What are the boundaries of Calot’s Triangle and what can be found there?

 

Answer

 

Calot’s Triangle is the area bordered by:

  1. Cystic duct
  2. Common hepatic duct
  3. Cystic artery

A lymph node can be found within this triangle and there is apparently great debate about the name of this node.   I had learned this was referred to as Calot’s node (which makes sense, right), but it is more accurately named Lund’s, or Mascagni’s, node.  This node can be enlarged and inflamed with cholecystitis.

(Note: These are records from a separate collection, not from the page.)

import Summits.HubbardSuperconductivity.HubbardSuperconductivity.Theorems.AnisotropyChordTransferFibre3FinXDCheck

/-!
# Route `AnisotropyChord` / H0 rotor rung: FIN per-`L` row-D (KT-2a″) cell facts, `L = 12`, cells 124–127

Kernel facts `xdCellAny0 12 (49/50) la lb aD = true` (in-kernel point tables, zero data; `decide +kernel`) for the combined-cell
grid of `L = 12` (g5 design, 1–2.5 % cells); assembled in `…FinXDTwelve`.  Prover seat `hubbard-h0-rotor-p3` g7; helper for piece A =
stmt-HubbardSuperconductivity-23918 of rung 19089 (`--supports`, helper class).  WHAT THIS IS NOT: nothing here proves superconductivity in the
Hubbard model (rotor TARGET as worded stays FALSE, g15 verdict); kernel facts for ONE hypothesis of ONE conditional reduction.  No sorry.
-/

set_option linter.dupNamespace false
set_option autoImplicit false

namespace Summit.HubbardSuperconductivity.HubbardSuperconductivity.Theorems.AnisotropyChord.Transfer.Fibre3

namespace FinXD

/-- cell 124 of `L = 12` (`cert`). [folklore] -/
theorem xd12_124 : xdCellAny0 12 (49/50 : ℚ) 8463782520252621 8675377083258937 (7/100 : ℚ) = true := by decide +kernel

/-- cell 125 of `L = 12` (`cert`). [folklore] -/
theorem xd12_125 : xdCellAny0 12 (49/50 : ℚ) 8675377083258937 8892261510340411 (7/100 : ℚ) = true := by decide +kernel

/-- cell 126 of `L = 12` (`cert`). [folklore] -/
theorem xd12_126 : xdCellAny0 12 (49/50 : ℚ) 8892261510340411 9114568048098921 (7/100 : ℚ) = true := by decide +kernel

/-- cell 127 of `L = 12` (`cert`). [folklore] -/
theorem xd12_127 : xdCellAny0 12 (49/50 : ℚ) 9114568048098921 9342432249301393 (7/100 : ℚ) = true := by decide +kernel

end FinXD

end Summit.HubbardSuperconductivity.HubbardSuperconductivity.Theorems.AnisotropyChord.Transfer.Fibre3
import Mathlib
import Summits.ValiantsHypothesis.ValiantsHypothesis.Theorems.ValuativeGCTValuativeFlipDetEventualMonotone
import Summits.ValiantsHypothesis.ValiantsHypothesis.Theorems.ValuativeGCTValuativeFlipStableRay
import Summits.ValiantsHypothesis.ValiantsHypothesis.Theorems.ValuativeGCTValuativeFlipEventualInheritance
import Summits.ValiantsHypothesis.ValiantsHypothesis.Theorems.ValuativeGCTValuativeFlipTwistedInheritance
import Summits.ValiantsHypothesis.ValiantsHypothesis.Theorems.ValuativeGCTNoValuativeFlipBeyondGrenet
import Summits.ValiantsHypothesis.ValiantsHypothesis.Theorems.ValuativeGCTValuativeFlipInnerMonotone
import HarnessLib

/-!
# `ValuativeGCT.ValuativeFlip` (stmt-ValiantsHypothesis-12624): RAY STABILITY — representation
# stability of both sides of the flip along Kadish–Landsberg row lifts `μ ↦ μ♯(n+j)`

Crux `ValuativeFlip` of route `ValuativeGCT`; wall-breaker decomposition k16/16, axis
"representation-stability transfer between `m` and `m + 1`" (second gen-1 seat, 2026-08-16).

Letters: inner size `n ≥ 1`, degree `δ`, inner shape `μ ⊢ n·δ` with at most `n²` parts, padding
`j`, level `m = n + j`, row lift `μ♯(n+j) = μ + (jδ)` (`rowLift μ j`), and along the ray
* `K(j) := K_{n+j}((μ♯(n+j))*) = mult ℂ[Δ(det_{n+j})]` (`orbitMultiplicity ℂ (detFormLex ℂ (n+j)) …`),
* `P(j) := mult_{(μ♯(n+j))*} ℂ[Δ_{n+j}(X₀₀^j per_n)]` (`orbitMultiplicity ℂ (paddedPerFormLex ℂ n (n+j)) …`),
* `g(j) := g(μ♯(n+j), (n+j)×δ, (n+j)×δ)` (`kroneckerCoeff`).

What the earlier seats of this axis proved is MONOTONICITY, eventually in `j`: `K(j₁) ≤ K(j)` for
`j ≥ J(j₁)` (`det_eventualMonotone`, k16 gen 1), `P(0) ≤ P(j)` for `j ≥ j₀`
(`eventualInheritance_of_twistedInheritance` + `stub_twistedInheritance`, k4/k12), and Manivel's
`g(j+1) ≤ g(j)` once `|μ̄| ≤ n + j` (`kroneckerCoeff_rowLift_succ_le`, Literature).  This file turns
monotonicity into STABILITY — genuine representation stability in the sense of eventually constant
multiplicities — and draws the consequence for the flip:

1. `nat_eventuallyConst_of_eventually_le_of_bdd` — an `ℕ`-valued sequence that eventually dominates
   each of its values and is eventually bounded is eventually CONSTANT, equal to its maximum.
2. `det_rayStable` — **`K(j)` is eventually constant**, `=: K∞(μ)`, and `K(j) ≤ K∞(μ)` for EVERY `j`
   (eventual domination from every start of the ray + the Kronecker bound of `…StableRay` beyond the
   body threshold `j ≥ |μ̄|`).  In particular `K_n(μ*) ≤ K∞(μ)` (`det_base_le_rayLimit`).
3. `kronecker_rayStable` — `g(j)` is eventually constant `=: g∞(μ)` and `K∞(μ) ≤ g∞(μ)`
   (`det_rayLimit_le_kronecker_rayLimit`).
4. `per_bottom_le_det_rayLimit`, **`stableDet_dominates_bottom`** — the CATCH-UP INEQUALITY
   `max(P_n(μ), K_n(μ*)) ≤ K∞(μ)` and `P(j) ≤ K∞(μ)` for all large `j`: the stable determinantal
   multiplicity of every inner shape dominates the permanent's own multiplicity at the bottom of the
   window — although at the bottom itself `K_n(μ*) < P_n(μ)` does happen (the bottom window flips,
   `ValuativeGCTValuativeFlipBottomWindow`).  Along every Kadish–Landsberg ray the determinant side
   therefore starts possibly BELOW and ends ABOVE the permanent's value: the crux `ValuativeFlip`
   lives entirely in the transient of the ray, before stabilisation — the quantitative form of the
   axis verdict "every `m → m+1` transfer is co-monotone" (AXIS k16).

Everything is unconditional and rests on accepted tree theorems only.
[BLMW 2011 §6.4 Problem 6.10; Ikenmeyer–Panova 2017 Thm. 2.1, Prop. 2.8; Manivel 2011 Thm. 1;
Church–Ellenberg–Farb 2015 (representation stability, the notion); this crux's
`…DetEventualMonotone`, `…StableRay`, `…EventualInheritance`, `…TwistedInheritance`,
`…NoValuativeFlipBeyondGrenet`, `…InnerMonotone`]
-/

set_option linter.dupNamespace false
import Summits.BirchSwinnertonDyer.Rank1Residual.GaloisImage.KolyvaginLevelOneUnitCaseNoS24
import Summits.BirchSwinnertonDyer.Rank1Residual.GaloisImage.KolyvaginLevelOneUnitCaseOfFacts
import HarnessLib

/-!
# The EXOTIC unit case from the level-one dictionary (DICT3₁), named facts `hPT`, `hEP` ONLY —
# n1011-p13's `KolyvaginLevelOneUnitCaseOfKatoClasses` / `…OfFacts` END theorems WITHOUT the two
# [S24] named facts (cell `b2b-bsdres`, team n1011, ROUTE-1 item R1-56 sub-item K6; row T-R1-56-K6,
# seat p09 GEN 6; file 5 of the row; skeleton `cells/n1011/skel/T-R1-56-K6.md`)

HONEST FRAMING (cell `b2b-bsdres`, run/shared/lean/b2b/bsd-rank1-residual/, verbatim in every
file): the goal of the cell is to DELETE the COMBINATION-SHAPED residual classes of the
Birch–Swinnerton-Dyer formula for ALL analytic-rank `≤ 1` elliptic curves over `ℚ` — "full BSD
formula for every rank `≤ 1` curve in class `C`" assembled STRICTLY from published theorems — so
that the rank-`≤ 1` remainder becomes exactly the CONSTRUCTION-SHAPED classes, which are TYPED
(missing-input `Prop`s), NOT attempted. This is not "finishing BSD". Team n1011 (N10/N11, the
additive block `X4 ∧ p = 3`): research route; no claim beyond the stated classes; the label X4 and
the mark of RESIDUAL-MAP §I N11 are UNCHANGED by this file; nothing is booked. Theorems only: no
definition, no named fact is minted. The END theorems here are CONDITIONAL on the named facts
`poitouTate_selmerStructure_duality ℚ` (`hPT`) and Tate's `localEulerPoincareCharacteristic` (`hEP`),
and on THE PORT `KatoKuriharaDictionaryThreeOneAt W 0 D v₃` (DICT3₁, a hypothesis — the typed
located gap of row T-a5x / route R1-21, UNCHANGED) — and on NOTHING from [S24].

## What

n1011-p13's T-a5x-II END theorems (p275780 `KolyvaginLevelOneUnitCaseOfFacts`): on an additive
`3 ∤ c₃`, surj(3), `E(ℚ₃)[3] = 0`, `r_an = 0`, `3 ∤ #Ш_an` row, DICT3₁ + `hS24` + `hS24₂` + `hPT` +
`hEP` ⟹ `BSD(E, 3)`, by the chain DICT3₁ → Kato classes → level-one certificate
(`apply_empty_not_mem_selmerGroup_kummer_of_dictionary`) → `#Sel^{(3)} = 1`
(`natCard_selmerGroup_three_eq_one_of_levelOne_certificate`, the ONLY consumer of `hS24`, `hS24₂`) →
the GZK-free certificate consumer `bsdp_of_card_selmerGroup_eq_one_of_analyticRank_eq_zero`.  File 4
of this row (`KolyvaginLevelOneUnitCaseNoS24`) re-proved the `#Sel^{(3)} = 1` step from Mazur–Rubin
Thm. 4.3.4 / Rubin PCMI Thm. 2.8.4 at `m = 1` (file 1, p284602), a THEOREM.  Here the END theorems
are re-run VERBATIM on top of it:

* `bsdp_three_of_katoClasses_levelOne_noS24` (= p13's `bsdp_three_of_katoClasses_levelOne`,
  `KolyvaginLevelOneUnitCaseOfKatoClasses`, MINUS `hS24`, `hS24₂`, `hunro`);
* `bsdp_three_of_dictionaryOne_of_facts_noS24` (= p13's `bsdp_three_of_dictionaryOne_of_facts` MINUS
  `hS24`, `hS24₂`): **DICT3₁ + `hPT` + `hEP` + row conditions ⟹ `BSD(E, 3)`**;
* `exists_kolyvaginDatum_bsdp_three_of_dictionaryOne_of_facts_noS24`,
  `exists_kolyvaginDatum_bsdp_three_of_dictionaryAt_zero_of_facts_noS24` (the `∃ S τ η D v₃` forms,
  the second in n1011-p09 GEN 3's level spelling `KatoKuriharaDictionaryThreeAt W 0 0 D v₃`).

So the EXOTIC unit-case END of record now reads: NAMED FACTS `hPT`, `hEP` + A-PRIORI ROW CONDITIONS +
THE PORT DICT3₁ ⟹ `BSD(E, 3)` — the two [S24] named facts are GONE.  EXOTIC rows stay REDUCED (to
DICT3₁ + `hPT` + `hEP`), none closed; nothing booked; no mark / label changed.

References: [Rubin2011] Thm. 2.8.4 (p. 25); [MazurRubin2004] Thm. 4.3.4 (p. 45); [Kim2022StructureSelmer]
Thm. 3.13; [MilneADT2006] I Thm. 4.10 (b); [Miller2011LMS] §1, Def. 1.1.
-/

noncomputable section

open scoped Classical NumberField ContRepresentation
open Field NumberField IsDedekindDomain
open WeierstrassCurve Literature.NumberTheory.EllipticCurves Literature.NumberTheory.EllipticCurves.ModularForms
  Literature.NumberTheory.EllipticCurves.Rank1Residual
  Literature.NumberTheory.EllipticCurves.Rank1Residual.Typed
  Literature.NumberTheory.GaloisRepresentations
  Literature.NumberTheory.GaloisRepresentations.DiscreteGaloisModule Literature.NumberTheory.GaloisCohomology
open Literature.NumberTheory.DiophantineGeometry.Dioph (ratModP)

namespace Summit.BirchSwinnertonDyer.Rank1Residual.GaloisImage

variable (W : WeierstrassCurve ℚ) [W.IsElliptic]

/-- **BSD(E, 3) from Kato-type classes at level one, WITHOUT the [S24] facts** — n1011-p13's
`bsdp_three_of_katoClasses_levelOne` (`KolyvaginLevelOneUnitCaseOfKatoClasses`) with `hS24`, `hS24₂`,
`hunro` DELETED: the Kato-type classes (a family `κ₀`, a Kolyvagin system `κ'` congruent to it (I4),
a functional `Λ` with the Kummer kernel clause and the value clause `Λ(loc_{v₃} κ₀ ∅) = u·3^t·δ̃`,
`t = 0`, `δ̃ ≠ 0`) give the level-one certificate (p13's
`apply_empty_not_mem_selmerGroup_kummer_of_dictionary`), and file 4's
`bsdp_three_of_levelOne_certificate_noS24` concludes.  Binders otherwise VERBATIM p13's; the Kato-type
clauses are BINDERS ([K22] Thm. 3.13 at `m = 1`, additive `3` — route R1-21).  NO tower, NO (im),
NO reduction type; nothing booked. [cite: Kim2022StructureSelmer, Thm. 3.13]
[cite: Rubin2011, Thm. 2.8.4 (p. 25)] [cite: Miller2011LMS, §1 and Def. 1.1] -/
theorem bsdp_three_of_katoClasses_levelOne_noS24
    (hGZK : rank_eq_analyticRank_of_analyticRank_le_one)
    [Finite (geomTorsion W ((3 : ℕ) : ℤ))]
    (h3 : W.HasSurjectiveModNGaloisRep ((3 : ℕ) : ℤ)) (hr : W.analyticRank = 0)
    {q : ℚ} (hq : shaAn W = (q : ℂ)) (hv : padicValRat 3 q = 0)
    (τ : absoluteGaloisGroup ℚ) (hτμ : τ ∈ rootsOfUnityFixer ℚ 3)
    (hτq : Nonempty (cokerSubOne (W.torsionGaloisModule ((3 : ℕ) : ℤ)) τ ≃+ ZMod 3))
    (inv : LocalInvariants ℚ 3) (hperf : inv.IsPerfect) (hsum : inv.SumLocalTermEqZero)
    (hcompl : inv.SelmerComplement)
    (hEP : ∀ v : HeightOneSpectrum (𝓞 ℚ), localEulerPoincareCharacteristic (v.adicCompletion ℚ))
    (S : Finset (Place ℚ)) (hS : ∀ w : InfinitePlace ℚ, (Sum.inl w : Place ℚ) ∈ S)
    (h3S : ∀ v : HeightOneSpectrum (𝓞 ℚ), ((3 : ℕ) : 𝓞 ℚ) ∈ v.asIdeal → (Sum.inr v : Place ℚ) ∈ S)
    (hbadS : ∀ v : HeightOneSpectrum (𝓞 ℚ), ¬ W.HasGoodReductionAt v → (Sum.inr v : Place ℚ) ∈ S)
    (D : KolyvaginDatum (W.torsionGaloisModule ((3 : ℕ) : ℤ)))
    (η : (q : HeightOneSpectrum (𝓞 ℚ)) → (ZMod (Ideal.absNorm q.asIdeal))ˣ)
    (hP : D.primes = frobeniusClassPrimes (W.torsionGaloisModule ((3 : ℕ) : ℤ))
      {v | (Sum.inr v : Place ℚ) ∈ S} τ 3)
    (hT : D.transverse = cyclotomicTransverse (W.torsionGaloisModule ((3 : ℕ) : ℤ)))
    (hD : D.HasCanonicalComparison 3 η)
    -- the Kato-type classes at level one (route R1-21's dictionary at `m = 1`, on `E[3]`)
    (v₃ : HeightOneSpectrum (𝓞 ℚ))
    (κ₀ : Finset (HeightOneSpectrum (𝓞 ℚ)) → galoisCohomology (W.torsionGaloisModule ((3 : ℕ) : ℤ)) 1)
    (κ' : D.kolyvaginSystems (propagatedSelmerStructureOne W 3))
    (hI4 : ∀ d, D.IsLevel d →
      κ'.1 d - κ₀ d ∈ AddSubgroup.closure {x | ∃ c, c ⊂ d ∧ x = κ₀ c})
    (Λ : galoisCohomology ((W.torsionGaloisModule ((3 : ℕ) : ℤ)).toLocal (Sum.inr v₃)) 1 →+ ZMod 3)
    (hΛker : ∀ x ∈ propagatedSelmerStructureOne W 3 (Sum.inr v₃),
      Λ x = 0 ↔ x ∈ W.kummerSelmerStructure ((3 : ℕ) : ℤ) (Sum.inr v₃))
    {u : (ZMod 3)ˣ} {t : ℕ} {δ : ZMod 3}
    (hval : Λ (galoisCohomology.localization _ (Sum.inr v₃) 1 (κ₀ ∅)) =
      (u : ZMod 3) * (3 : ZMod 3) ^ t * δ)
    (ht : t = 0) (hδ : δ ≠ 0) :
    BSDp W 3 :=
  bsdp_three_of_levelOne_certificate_noS24 W hGZK h3 hr hq hv τ hτμ hτq inv hperf hsum hcompl hEP S hS
    h3S hbadS D η hP hT hD κ'
    (apply_empty_not_mem_selmerGroup_kummer_of_dictionary W v₃ κ₀ κ' hI4 Λ hΛker hval ht hδ)

/-- **The EXOTIC unit case from DICT3 at level one — NAMED FACTS `hPT`, `hEP` ONLY, NO GZK, NO [S24].**
n1011-p13's `bsdp_three_of_dictionaryOne_of_facts` (p275780) with `hS24`, `hS24₂` DELETED.  For
`W/ℚ` globally minimal, additive at `3` with `3 ∤ c₃`, `ρ̄_{E,3}` onto, `E(ℚ₃)[3] = 0`, `r_an = 0`,
`3 ∤ #Ш_an`, a `τ`-datum at level `3`, Tate's `hEP`, an admissible `S`, a Kolyvagin datum `D` on
`E[3]` for `𝒫(τ)` with cyclotomic transverse conditions and canonical comparison maps, `v₃ ∣ 3`,
THE PORT `KatoKuriharaDictionaryThreeOneAt W 0 D v₃`, and a modular parametrisation `P` with
`3 ∤ c_P`, the `3`-adic unit period transfer and `[0]⁺` a `3`-adic unit: `BSD(E, 3)`.  Chain:
DICT3₁ → Kato classes → certificate (p13's `apply_empty_not_mem_selmerGroup_kummer_of_dictionary`) →
`#Sel^{(3)} = 1` (file 4's `natCard_selmerGroup_three_eq_one_of_levelOne_certificate_noS24` =
Mazur–Rubin Thm. 4.3.4 at `m = 1` + core rank one, NO Kolyvagin-system structure theorem) → p13's
GZK-free consumer `bsdp_of_card_selmerGroup_eq_one_of_analyticRank_eq_zero`.  NO tower, NO (im), NO
GZK, NO [S24].  EXOTIC rows REDUCED (to DICT3₁ + `hPT`, `hEP`), none closed; nothing booked; no mark /
label changed. [cite: Kim2022StructureSelmer, Thm. 3.13] [cite: Rubin2011, Thm. 2.8.4 (p. 25)]
[cite: MilneADT2006, Ch. I, Thm. 4.10(b)] [cite: Miller2011LMS, §1 and Def. 1.1] -/
theorem bsdp_three_of_dictionaryOne_of_facts_noS24 [W.IsGloballyMinimal]
    (hPT : poitouTate_selmerStructure_duality ℚ)
    (hEP : ∀ v : HeightOneSpectrum (𝓞 ℚ), localEulerPoincareCharacteristic (v.adicCompletion ℚ))
    [Finite (geomTorsion W ((3 : ℕ) : ℤ))]
    (hX : Addv W 3) (hc3 : ¬ 3 ∣ (W.baseChange ℚ_[3]).localTamagawaNumber ℤ_[3])
    (h3 : W.HasSurjectiveModNGaloisRep ((3 : ℕ) : ℤ)) (hr : W.analyticRank = 0)
    (ht : Nat.card {Q : (W.baseChange ℚ_[3]).toAffine.Point // (3 : ℕ) • Q = 0} = 1)
    {q : ℚ} (hq : shaAn W = (q : ℂ)) (hv : padicValRat 3 q = 0)
    (τ : absoluteGaloisGroup ℚ) (hτμ : τ ∈ rootsOfUnityFixer ℚ 3)
    (hτq : Nonempty (cokerSubOne (W.torsionGaloisModule ((3 : ℕ) : ℤ)) τ ≃+ ZMod 3))
    (S : Finset (Place ℚ)) (hS : ∀ w : InfinitePlace ℚ, (Sum.inl w : Place ℚ) ∈ S)
    (h3S : ∀ v : HeightOneSpectrum (𝓞 ℚ), ((3 : ℕ) : 𝓞 ℚ) ∈ v.asIdeal → (Sum.inr v : Place ℚ) ∈ S)
    (hbadS : ∀ v : HeightOneSpectrum (𝓞 ℚ), ¬ W.HasGoodReductionAt v → (Sum.inr v : Place ℚ) ∈ S)
    (D : KolyvaginDatum (W.torsionGaloisModule ((3 : ℕ) : ℤ)))
    (η : (q : HeightOneSpectrum (𝓞 ℚ)) → (ZMod (Ideal.absNorm q.asIdeal))ˣ)
    (hP : D.primes = frobeniusClassPrimes (W.torsionGaloisModule ((3 : ℕ) : ℤ))
      {v | (Sum.inr v : Place ℚ) ∈ S} τ 3)
    (hT : D.transverse = cyclotomicTransverse (W.torsionGaloisModule ((3 : ℕ) : ℤ)))
    (hD : D.HasCanonicalComparison 3 η)
    (v₃ : HeightOneSpectrum (𝓞 ℚ)) (hv₃ : ((3 : ℕ) : 𝓞 ℚ) ∈ v₃.asIdeal)
    (hDict : KatoKuriharaDictionaryThreeOneAt W 0 D v₃)
    {N : ℕ} [NeZero N] (P : ModularParametrizationData W N)
    (hManin : ¬ ((3 : ℕ) : ℤ) ∣ P.maninConstant)
    (hΩ : ∃ u : ℚ, ‖(u : ℚ_[3])‖ = 1 ∧ W.realPeriodRat = u * plusPeriod P.f)
    (hunit : ratModP 3 (ratPlusSymbol P.f 0) ≠ 0) :
    BSDp W 3 := by
  haveI : Fact (Nat.Prime 3) := ⟨Nat.prime_three⟩
  -- the Poitou–Tate family from the named fact
  obtain ⟨inv, hperf, hsum, -, hcompl⟩ := hPT 3
  -- the dictionary at `∅`: Kato-type classes with a unit value
  obtain ⟨κ₀, Λ, -, ⟨κ', hI4⟩, -, hΛker, hdict⟩ :=
    hDict hX hc3 h3 (by rw [ht, pow_zero]) hv₃ P hManin hΩ
  obtain ⟨u, ψ, -, hval⟩ := hdict ∅ D.isLevel_empty
  rw [kuriharaNumber_eq_ratModP_of_eq_one P.f 3 _ _ Finset.prod_empty ψ] at hval
  -- the level-one certificate and `#Sel^(3) = 1` (NO [S24]: Mazur–Rubin Thm. 4.3.4 at `m = 1`)
  have hcert := apply_empty_not_mem_selmerGroup_kummer_of_dictionary W v₃ κ₀ κ' hI4 Λ hΛker hval rfl hunit
  have hsel : Nat.card (W.selmerGroup (3 : ℤ)) = 1 :=
    natCard_selmerGroup_three_eq_one_of_levelOne_certificate_noS24 W h3 τ hτμ hτq inv hperf hsum hcompl
      hEP S hS h3S hbadS D η hP hT hD κ' hcert
  -- the GZK-free consumer
  exact bsdp_of_card_selmerGroup_eq_one_of_analyticRank_eq_zero W 3 hr hq hv (by exact_mod_cast hsel)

The anatomical area is referred to as the cystohepatic triangle and is bordered by:

  1. Cystic duct
  2. Common hepatic artery
  3. Superior, inferior margin of the liver

The reason for this distinction from Calot’s Triangle is because the cystic artery can be found within this region.

Blue = Calot’s and Red = Cystohepatic

 

References

  1. Blackbourne LH.  Surgical Recall.  6th Edition.  2012.
  2. Haubrich WS. Calot of the triangle of Calot. Gastroenterology. 2002; 123(5):1440. [pubmed]
  3. Miranda, Efrain A., PhD. “Triangle of Calot.” Medical Terminology Daily. N.p., 10 May 2016. Web. 10 June 2017.